How do they get calculated?

This page has answers:

The CPI consists of a family of indexes that measure price change experienced by urban consumers. Specifically, the CPI measures the average change in price over time of a market basket of consumer goods and services. The market basket includes everything from food items to automobiles to rent. The CPI market basket is developed from detailed expenditure information provided by families and individuals on what they actually bought. There is a time lag between the expenditure survey and its use in the CPI. For example, CPI data in 2023 was based on data collected from the Consumer Expenditure Surveys (CE) for 2021. That year, over 20,000 consumer units from around the country provided information each quarter on their spending habits in the interview survey. To collect information on frequently purchased items, such as food and personal care products, approximately another 12,000 consumer units kept diaries listing all items they bought during a 2-week period that year. This expenditure information from weekly diaries and quarterly interviews determines the relative importance, or weight, of the item categories in the CPI index structure.

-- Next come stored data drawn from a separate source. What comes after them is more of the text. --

import Mathlib
import Summits.Ventures.HodgeRepro.Tier4.Line4.IntegProper
import Summits.Ventures.HodgeRepro.Tier4.Line4.LevelShrink
import Summits.Ventures.HodgeRepro.Tier4.Line4.OrbitProper

/-!
# Tier4/Line4/LevelFibreCompact — the fibre-compactness input `(C, hC, hsub)` of PHASE-AT-P from PROPER and ZDOMAIN-EX (iv)

Blind re-derivation cell `pub-hodge-repro`, Tier 4 «prove the step» (README §9–§10), seat t4-L4-p1 (prover, LINE L4,
gen 5; plan-4 g7's S15912 (2) = g4's ENDING open item).  Tree path
`lean/Summits/Ventures/HodgeRepro/Tier4/Line4/LevelFibreCompact.lean`.  Mathlib-level; no literature.

WHAT IS PROVED.  `exists_level_pPhase_close` (LevelPhaseAtP) and x2's `finnv_of_pPhase_of_split` (FinNVGlue) take a compact
`C ⊆ T_f × T′_f` and a level `n₁` with
`hsub : ∀ N ≥ n₁, ∀ q ∈ suppSet γ₀ (p^N) γ₀, q.1 ∈ DZ_f → q ∈ C`
(the `DZ_f`-cut level fibres of `γ₀` lie in one compact from level `n₁` on).  Here that triple is PRODUCED:
* **`exists_compact_suppSet_cut_subset`** — under PROPER (`HasProperFinOrbit W γ₀`, L2-p3's C-L4-PROPER as the tree's
  predicate) and ZDOMAIN-EX (iv) for `DZ_f` (`hDZc : closure (DZ_f ∩ C·Z_f)` compact for every compact `C` — the clause of
  L2-p2's product domain `exists_isFundamentalDomain_prod_univ_of_isCompact_at`, and of typer-2's
  `exists_fundamentalDomain_of_discrete_of_central_cocompact`), for every `p ≠ 0` and every `n₁` there is a compact
  `C ⊆ T_f × T′_f` with `hsub` at `n₁`: L2-p1's compactness lemma `mem_compact_of_hasProperFinOrbit` at the compact double
  coset `K(p^{n₁}) γ₀,f K(p^{n₁})` gives `K₁ × K₂`; a pair of `suppSet γ₀ (p^N) γ₀` with `N ≥ n₁` has its orbit in
  `K(p^N) γ₀,f K(p^N) ⊆ K(p^{n₁}) γ₀,f K(p^{n₁})` (`levelDoubleCoset_pow_antitone`), so it lies in `K₁ × K₂`;
* `exists_compact_suppSet_cut_subset_of_isLinRegular` — the same with PROPER discharged by L2-p3's
  `hasProperFinOrbit_of_isLinRegular` (`hdet : W.B.det ≠ 0`, `hg : IsGenuineRow W`, `hreg : IsLinRegular W γ₀`).
No display is introduced: the two binders `hprop`/`hDZc` are the line's own theorems at the seesaw plane and the product
domain of record.

Nothing here says anything about the status of the Hodge conjecture for CM abelian varieties, which is NOT proved
(HC_CM is NOT proved by anyone in this repository).
-/

set_option autoImplicit false

noncomputable section

namespace Summit.Ventures.HodgeRepro.Tier4.Line4

open Summit.Ventures.HodgeRepro.Tier4 Summit.Ventures.HodgeRepro.Tier4.Common Summit.Ventures.HodgeRepro.Tier4.Line1
open scoped Pointwise

section LevelFibreCompact

variable {k : Type} [Field k] [NumberField k] (W : PlaneData k)

/-- **The fibre-compactness input of PHASE-AT-P** from PROPER and ZDOMAIN-EX (iv): a compact `C ⊆ T_f × T′_f` containing
every `DZ_f`-cut level fibre pair of `γ₀` from level `p^{n₁}` on. -/
theorem exists_compact_suppSet_cut_subset (γ₀ : GA W) (hprop : HasProperFinOrbit W γ₀) (DZf : Set (torusFin W))
    (hDZc : ∀ C : Set (torusFin W), IsCompact C → IsCompact (closure (DZf ∩ (C * (ZfIn W : Set (torusFin W))))))
    {p : ℕ} (hp : p ≠ 0) (n₁ : ℕ) :
    ∃ C : Set (torusFin W × torusFin' W), IsCompact C ∧
      ∀ N ≥ n₁, ∀ q ∈ suppSet W γ₀ (p ^ N) γ₀, q.1 ∈ DZf → q ∈ C := by
  obtain ⟨K₁, K₂, hK₁, hK₂, hmem⟩ := mem_compact_of_hasProperFinOrbit W γ₀ hprop DZf hDZc
    (levelDoubleCoset W (p ^ n₁) (GA.ofFinPart W γ₀)) (isCompact_levelDoubleCoset W (pow_ne_zero n₁ hp) _)
  refine ⟨K₁ ×ˢ K₂, hK₁.prod hK₂, fun N hN q hq hq1 => ?_⟩
  have horb : (((q.1 : torusT W) : GA W))⁻¹ * GA.ofFinPart W γ₀ * ((q.2 : torusT' W) : GA W) ∈
      levelDoubleCoset W (p ^ n₁) (GA.ofFinPart W γ₀) :=
    levelDoubleCoset_pow_antitone W p hN _ hq
  exact hmem q hq1 horb

/-- The fibre-compactness input with PROPER discharged by C-L4-PROPER (`hdet`, `hg`, `hreg`). -/
theorem exists_compact_suppSet_cut_subset_of_isLinRegular (hdet : W.B.det ≠ 0) (hg : Line1.IsGenuineRow W)
    (γ₀ : rationalPoints W) (hreg : Line1.IsLinRegular W γ₀) (DZf : Set (torusFin W))
    (hDZc : ∀ C : Set (torusFin W), IsCompact C → IsCompact (closure (DZf ∩ (C * (ZfIn W : Set (torusFin W))))))
    {p : ℕ} (hp : p ≠ 0) (n₁ : ℕ) :
    ∃ C : Set (torusFin W × torusFin' W), IsCompact C ∧
      ∀ N ≥ n₁, ∀ q ∈ suppSet W (γ₀ : GA W) (p ^ N) (γ₀ : GA W), q.1 ∈ DZf → q ∈ C :=
  exists_compact_suppSet_cut_subset W (γ₀ : GA W) (hasProperFinOrbit_of_isLinRegular W hdet hg γ₀ hreg) DZf hDZc hp n₁

end LevelFibreCompact

end Summit.Ventures.HodgeRepro.Tier4.Line4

The CPI represents all goods and services purchased for consumption by the reference population (U or W). BLS has classified all expenditure items into more than 200 categories, arranged into eight major groups (food and beverages, housing, apparel, transportation, medical care, recreation, education and communication, and other goods and services). Included within these major groups are various government-charged user fees, such as water and sewerage charges, auto registration fees, and vehicle tolls.

If you want to see the current makeup of the basket of goods whose prices are tracked, and their weights in the index, here is Table 1 of the most recent report. And if you want to follow the price of a specific category over time, the Federal Reserve Bank of St. Louis keeps a really helpful interactive chart service for almost every public economic stat. Here is Table 1 of the CPI report.

It's a lot of data collection on prices across a lot of transactions, and a lot of list prices, and a lot of locked in contract prices, to determine how much people are spending on different types of things, whether the quality of those things is changing over time, and what percentage of a typical household income gets spent on those types of things.